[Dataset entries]
# # # # # # #

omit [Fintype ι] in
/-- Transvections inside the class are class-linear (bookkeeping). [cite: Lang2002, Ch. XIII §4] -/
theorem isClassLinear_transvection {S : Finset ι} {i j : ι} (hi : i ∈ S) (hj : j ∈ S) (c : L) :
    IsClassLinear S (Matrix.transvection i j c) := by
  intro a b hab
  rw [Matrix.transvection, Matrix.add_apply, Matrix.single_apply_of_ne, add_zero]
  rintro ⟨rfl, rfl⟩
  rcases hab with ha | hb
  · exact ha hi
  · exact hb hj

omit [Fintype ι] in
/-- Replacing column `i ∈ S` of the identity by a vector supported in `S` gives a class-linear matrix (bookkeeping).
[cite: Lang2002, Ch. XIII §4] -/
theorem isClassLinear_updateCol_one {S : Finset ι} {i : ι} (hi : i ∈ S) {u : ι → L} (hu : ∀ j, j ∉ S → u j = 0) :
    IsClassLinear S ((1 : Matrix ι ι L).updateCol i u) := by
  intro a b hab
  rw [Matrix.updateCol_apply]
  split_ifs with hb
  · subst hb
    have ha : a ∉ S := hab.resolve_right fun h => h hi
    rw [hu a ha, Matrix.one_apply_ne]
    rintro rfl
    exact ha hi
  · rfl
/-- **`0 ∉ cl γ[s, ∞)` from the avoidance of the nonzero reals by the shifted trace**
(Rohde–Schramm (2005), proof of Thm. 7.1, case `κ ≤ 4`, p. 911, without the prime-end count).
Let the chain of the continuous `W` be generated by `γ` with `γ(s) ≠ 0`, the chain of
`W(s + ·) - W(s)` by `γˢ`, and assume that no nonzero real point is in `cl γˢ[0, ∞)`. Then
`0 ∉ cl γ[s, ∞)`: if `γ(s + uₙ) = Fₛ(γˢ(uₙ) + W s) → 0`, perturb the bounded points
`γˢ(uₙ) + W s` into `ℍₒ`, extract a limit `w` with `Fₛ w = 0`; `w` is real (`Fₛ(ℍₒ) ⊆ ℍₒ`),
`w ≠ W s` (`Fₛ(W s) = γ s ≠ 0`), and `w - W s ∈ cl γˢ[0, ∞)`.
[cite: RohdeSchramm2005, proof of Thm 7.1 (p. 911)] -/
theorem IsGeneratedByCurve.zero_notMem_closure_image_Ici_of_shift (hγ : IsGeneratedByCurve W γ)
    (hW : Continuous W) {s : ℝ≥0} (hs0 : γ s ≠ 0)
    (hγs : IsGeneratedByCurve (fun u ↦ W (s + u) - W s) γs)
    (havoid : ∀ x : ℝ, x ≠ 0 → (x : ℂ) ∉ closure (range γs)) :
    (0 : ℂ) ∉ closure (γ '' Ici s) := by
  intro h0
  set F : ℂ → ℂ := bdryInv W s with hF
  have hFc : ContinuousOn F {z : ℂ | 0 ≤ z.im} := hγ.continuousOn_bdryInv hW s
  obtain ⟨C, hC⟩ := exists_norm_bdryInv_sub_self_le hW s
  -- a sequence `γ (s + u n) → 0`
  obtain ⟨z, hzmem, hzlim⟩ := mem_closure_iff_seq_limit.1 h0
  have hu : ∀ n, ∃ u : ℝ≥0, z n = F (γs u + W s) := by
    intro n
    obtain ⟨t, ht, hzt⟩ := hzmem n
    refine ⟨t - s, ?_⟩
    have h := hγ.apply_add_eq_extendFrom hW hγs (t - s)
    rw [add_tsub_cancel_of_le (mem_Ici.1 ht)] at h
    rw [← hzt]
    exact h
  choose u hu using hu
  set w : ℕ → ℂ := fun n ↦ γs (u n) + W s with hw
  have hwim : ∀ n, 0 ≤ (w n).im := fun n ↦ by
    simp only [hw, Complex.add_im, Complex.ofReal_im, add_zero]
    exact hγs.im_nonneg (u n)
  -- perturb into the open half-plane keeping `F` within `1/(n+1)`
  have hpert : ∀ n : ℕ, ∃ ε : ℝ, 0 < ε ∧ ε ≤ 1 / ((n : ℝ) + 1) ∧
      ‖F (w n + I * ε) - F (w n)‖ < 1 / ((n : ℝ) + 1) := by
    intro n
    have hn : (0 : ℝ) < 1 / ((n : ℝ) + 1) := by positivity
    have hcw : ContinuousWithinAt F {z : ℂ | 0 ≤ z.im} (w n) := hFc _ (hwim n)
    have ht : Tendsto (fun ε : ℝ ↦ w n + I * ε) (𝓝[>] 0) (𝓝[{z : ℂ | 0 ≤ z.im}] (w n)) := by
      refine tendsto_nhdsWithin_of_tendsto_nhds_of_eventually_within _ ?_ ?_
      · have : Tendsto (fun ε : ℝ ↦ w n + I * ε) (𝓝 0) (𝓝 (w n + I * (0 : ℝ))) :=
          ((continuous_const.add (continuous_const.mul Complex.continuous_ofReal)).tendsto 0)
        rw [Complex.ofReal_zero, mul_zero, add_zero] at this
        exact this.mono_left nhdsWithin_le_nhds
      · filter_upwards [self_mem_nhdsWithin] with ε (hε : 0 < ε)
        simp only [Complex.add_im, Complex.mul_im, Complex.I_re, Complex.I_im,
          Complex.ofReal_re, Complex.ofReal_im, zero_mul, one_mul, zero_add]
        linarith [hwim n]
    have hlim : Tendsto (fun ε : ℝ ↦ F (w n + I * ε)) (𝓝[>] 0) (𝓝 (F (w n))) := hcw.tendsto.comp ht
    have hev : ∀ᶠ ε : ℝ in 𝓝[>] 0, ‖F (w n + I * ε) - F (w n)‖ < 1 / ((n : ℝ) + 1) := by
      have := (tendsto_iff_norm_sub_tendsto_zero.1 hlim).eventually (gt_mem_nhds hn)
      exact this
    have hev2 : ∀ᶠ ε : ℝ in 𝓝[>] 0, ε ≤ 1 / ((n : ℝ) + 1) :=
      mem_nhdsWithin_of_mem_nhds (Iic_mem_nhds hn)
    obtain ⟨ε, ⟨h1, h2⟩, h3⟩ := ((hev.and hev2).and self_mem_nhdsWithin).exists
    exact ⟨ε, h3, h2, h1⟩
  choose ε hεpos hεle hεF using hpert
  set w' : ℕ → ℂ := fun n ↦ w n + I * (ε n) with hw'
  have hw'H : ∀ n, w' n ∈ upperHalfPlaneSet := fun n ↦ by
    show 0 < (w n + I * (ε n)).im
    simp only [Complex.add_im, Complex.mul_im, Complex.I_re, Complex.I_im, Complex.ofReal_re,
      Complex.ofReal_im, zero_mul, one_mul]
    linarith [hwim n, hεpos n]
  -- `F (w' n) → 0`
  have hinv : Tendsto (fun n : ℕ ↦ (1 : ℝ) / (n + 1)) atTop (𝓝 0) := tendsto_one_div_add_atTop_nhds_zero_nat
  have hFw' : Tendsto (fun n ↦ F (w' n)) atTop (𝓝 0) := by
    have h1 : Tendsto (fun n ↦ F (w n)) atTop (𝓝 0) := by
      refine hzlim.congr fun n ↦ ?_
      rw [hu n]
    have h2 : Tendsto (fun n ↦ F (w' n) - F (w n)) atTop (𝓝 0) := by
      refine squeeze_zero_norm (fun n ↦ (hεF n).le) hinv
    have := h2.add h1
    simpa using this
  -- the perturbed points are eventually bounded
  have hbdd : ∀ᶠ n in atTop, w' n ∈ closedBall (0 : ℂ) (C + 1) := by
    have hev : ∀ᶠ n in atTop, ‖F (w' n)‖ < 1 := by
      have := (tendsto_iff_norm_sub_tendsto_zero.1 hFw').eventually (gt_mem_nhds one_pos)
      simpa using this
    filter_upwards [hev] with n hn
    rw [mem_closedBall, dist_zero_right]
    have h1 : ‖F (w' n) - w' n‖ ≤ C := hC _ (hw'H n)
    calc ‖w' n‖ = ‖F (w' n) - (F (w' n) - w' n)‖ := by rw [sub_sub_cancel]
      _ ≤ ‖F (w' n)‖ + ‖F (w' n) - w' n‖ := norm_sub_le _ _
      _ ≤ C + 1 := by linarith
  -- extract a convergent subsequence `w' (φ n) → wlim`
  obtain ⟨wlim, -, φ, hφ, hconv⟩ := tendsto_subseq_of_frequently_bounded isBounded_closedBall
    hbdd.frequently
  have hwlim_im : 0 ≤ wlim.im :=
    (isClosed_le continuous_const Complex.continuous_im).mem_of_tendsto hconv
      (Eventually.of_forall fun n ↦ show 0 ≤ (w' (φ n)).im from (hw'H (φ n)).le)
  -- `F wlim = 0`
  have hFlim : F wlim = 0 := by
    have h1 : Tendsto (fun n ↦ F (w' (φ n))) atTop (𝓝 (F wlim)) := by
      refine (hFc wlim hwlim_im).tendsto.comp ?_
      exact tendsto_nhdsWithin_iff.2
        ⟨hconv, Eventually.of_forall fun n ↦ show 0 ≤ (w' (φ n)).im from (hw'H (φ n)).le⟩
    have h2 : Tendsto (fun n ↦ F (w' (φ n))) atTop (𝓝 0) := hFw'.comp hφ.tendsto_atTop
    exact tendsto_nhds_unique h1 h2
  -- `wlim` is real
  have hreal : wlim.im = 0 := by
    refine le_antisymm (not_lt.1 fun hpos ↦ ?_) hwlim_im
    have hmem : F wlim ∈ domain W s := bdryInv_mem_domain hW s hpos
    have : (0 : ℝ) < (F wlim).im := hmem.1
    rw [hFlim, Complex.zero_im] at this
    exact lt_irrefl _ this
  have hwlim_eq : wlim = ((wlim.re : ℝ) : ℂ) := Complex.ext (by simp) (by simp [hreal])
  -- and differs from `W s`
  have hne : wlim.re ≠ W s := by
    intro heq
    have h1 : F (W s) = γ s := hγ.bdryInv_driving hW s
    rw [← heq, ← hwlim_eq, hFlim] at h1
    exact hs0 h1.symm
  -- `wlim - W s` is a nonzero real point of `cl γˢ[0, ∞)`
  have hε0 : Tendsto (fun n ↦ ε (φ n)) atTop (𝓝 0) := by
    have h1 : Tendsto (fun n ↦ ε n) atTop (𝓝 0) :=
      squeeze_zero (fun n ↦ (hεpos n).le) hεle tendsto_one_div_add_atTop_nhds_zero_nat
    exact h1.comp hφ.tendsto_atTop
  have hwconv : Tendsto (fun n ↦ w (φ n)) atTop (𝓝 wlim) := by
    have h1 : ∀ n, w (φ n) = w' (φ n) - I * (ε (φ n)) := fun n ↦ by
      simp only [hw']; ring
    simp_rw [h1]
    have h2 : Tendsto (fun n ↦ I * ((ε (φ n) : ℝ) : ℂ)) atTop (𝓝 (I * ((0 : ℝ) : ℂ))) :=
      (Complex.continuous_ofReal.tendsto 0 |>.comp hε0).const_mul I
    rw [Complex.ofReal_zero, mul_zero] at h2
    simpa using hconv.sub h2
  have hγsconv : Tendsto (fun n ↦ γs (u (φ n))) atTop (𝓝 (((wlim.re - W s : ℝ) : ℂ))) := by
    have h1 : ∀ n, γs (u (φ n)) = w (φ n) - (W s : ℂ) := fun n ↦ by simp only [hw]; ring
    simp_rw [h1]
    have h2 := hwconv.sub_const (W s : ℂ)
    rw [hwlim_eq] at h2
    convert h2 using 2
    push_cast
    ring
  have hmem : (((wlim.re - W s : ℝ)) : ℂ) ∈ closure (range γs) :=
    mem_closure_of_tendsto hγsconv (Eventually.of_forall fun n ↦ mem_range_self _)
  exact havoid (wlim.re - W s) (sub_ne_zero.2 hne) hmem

# # # # # # #

* _WHAT TO PRODUCE_
Reproduce exactly the lines that run from the start of the records to the line with "rw [hu a ha, Matrix.one_apply_ne]", both included.

* _RESULT_
omit [Fintype ι] in
/-- Transvections inside the class are class-linear (bookkeeping). [cite: Lang2002, Ch. XIII §4] -/
theorem isClassLinear_transvection {S : Finset ι} {i j : ι} (hi : i ∈ S) (hj : j ∈ S) (c : L) :
    IsClassLinear S (Matrix.transvection i j c) := by
  intro a b hab
  rw [Matrix.transvection, Matrix.add_apply, Matrix.single_apply_of_ne, add_zero]
  rintro ⟨rfl, rfl⟩
  rcases hab with ha | hb
  · exact ha hi
  · exact hb hj

omit [Fintype ι] in
/-- Replacing column `i ∈ S` of the identity by a vector supported in `S` gives a class-linear matrix (bookkeeping).
[cite: Lang2002, Ch. XIII §4] -/
theorem isClassLinear_updateCol_one {S : Finset ι} {i : ι} (hi : i ∈ S) {u : ι → L} (hu : ∀ j, j ∉ S → u j = 0) :
    IsClassLinear S ((1 : Matrix ι ι L).updateCol i u) := by
  intro a b hab
  rw [Matrix.updateCol_apply]
  split_ifs with hb
  · subst hb
    have ha : a ∉ S := hab.resolve_right fun h => h hi
    rw [hu a ha, Matrix.one_apply_ne]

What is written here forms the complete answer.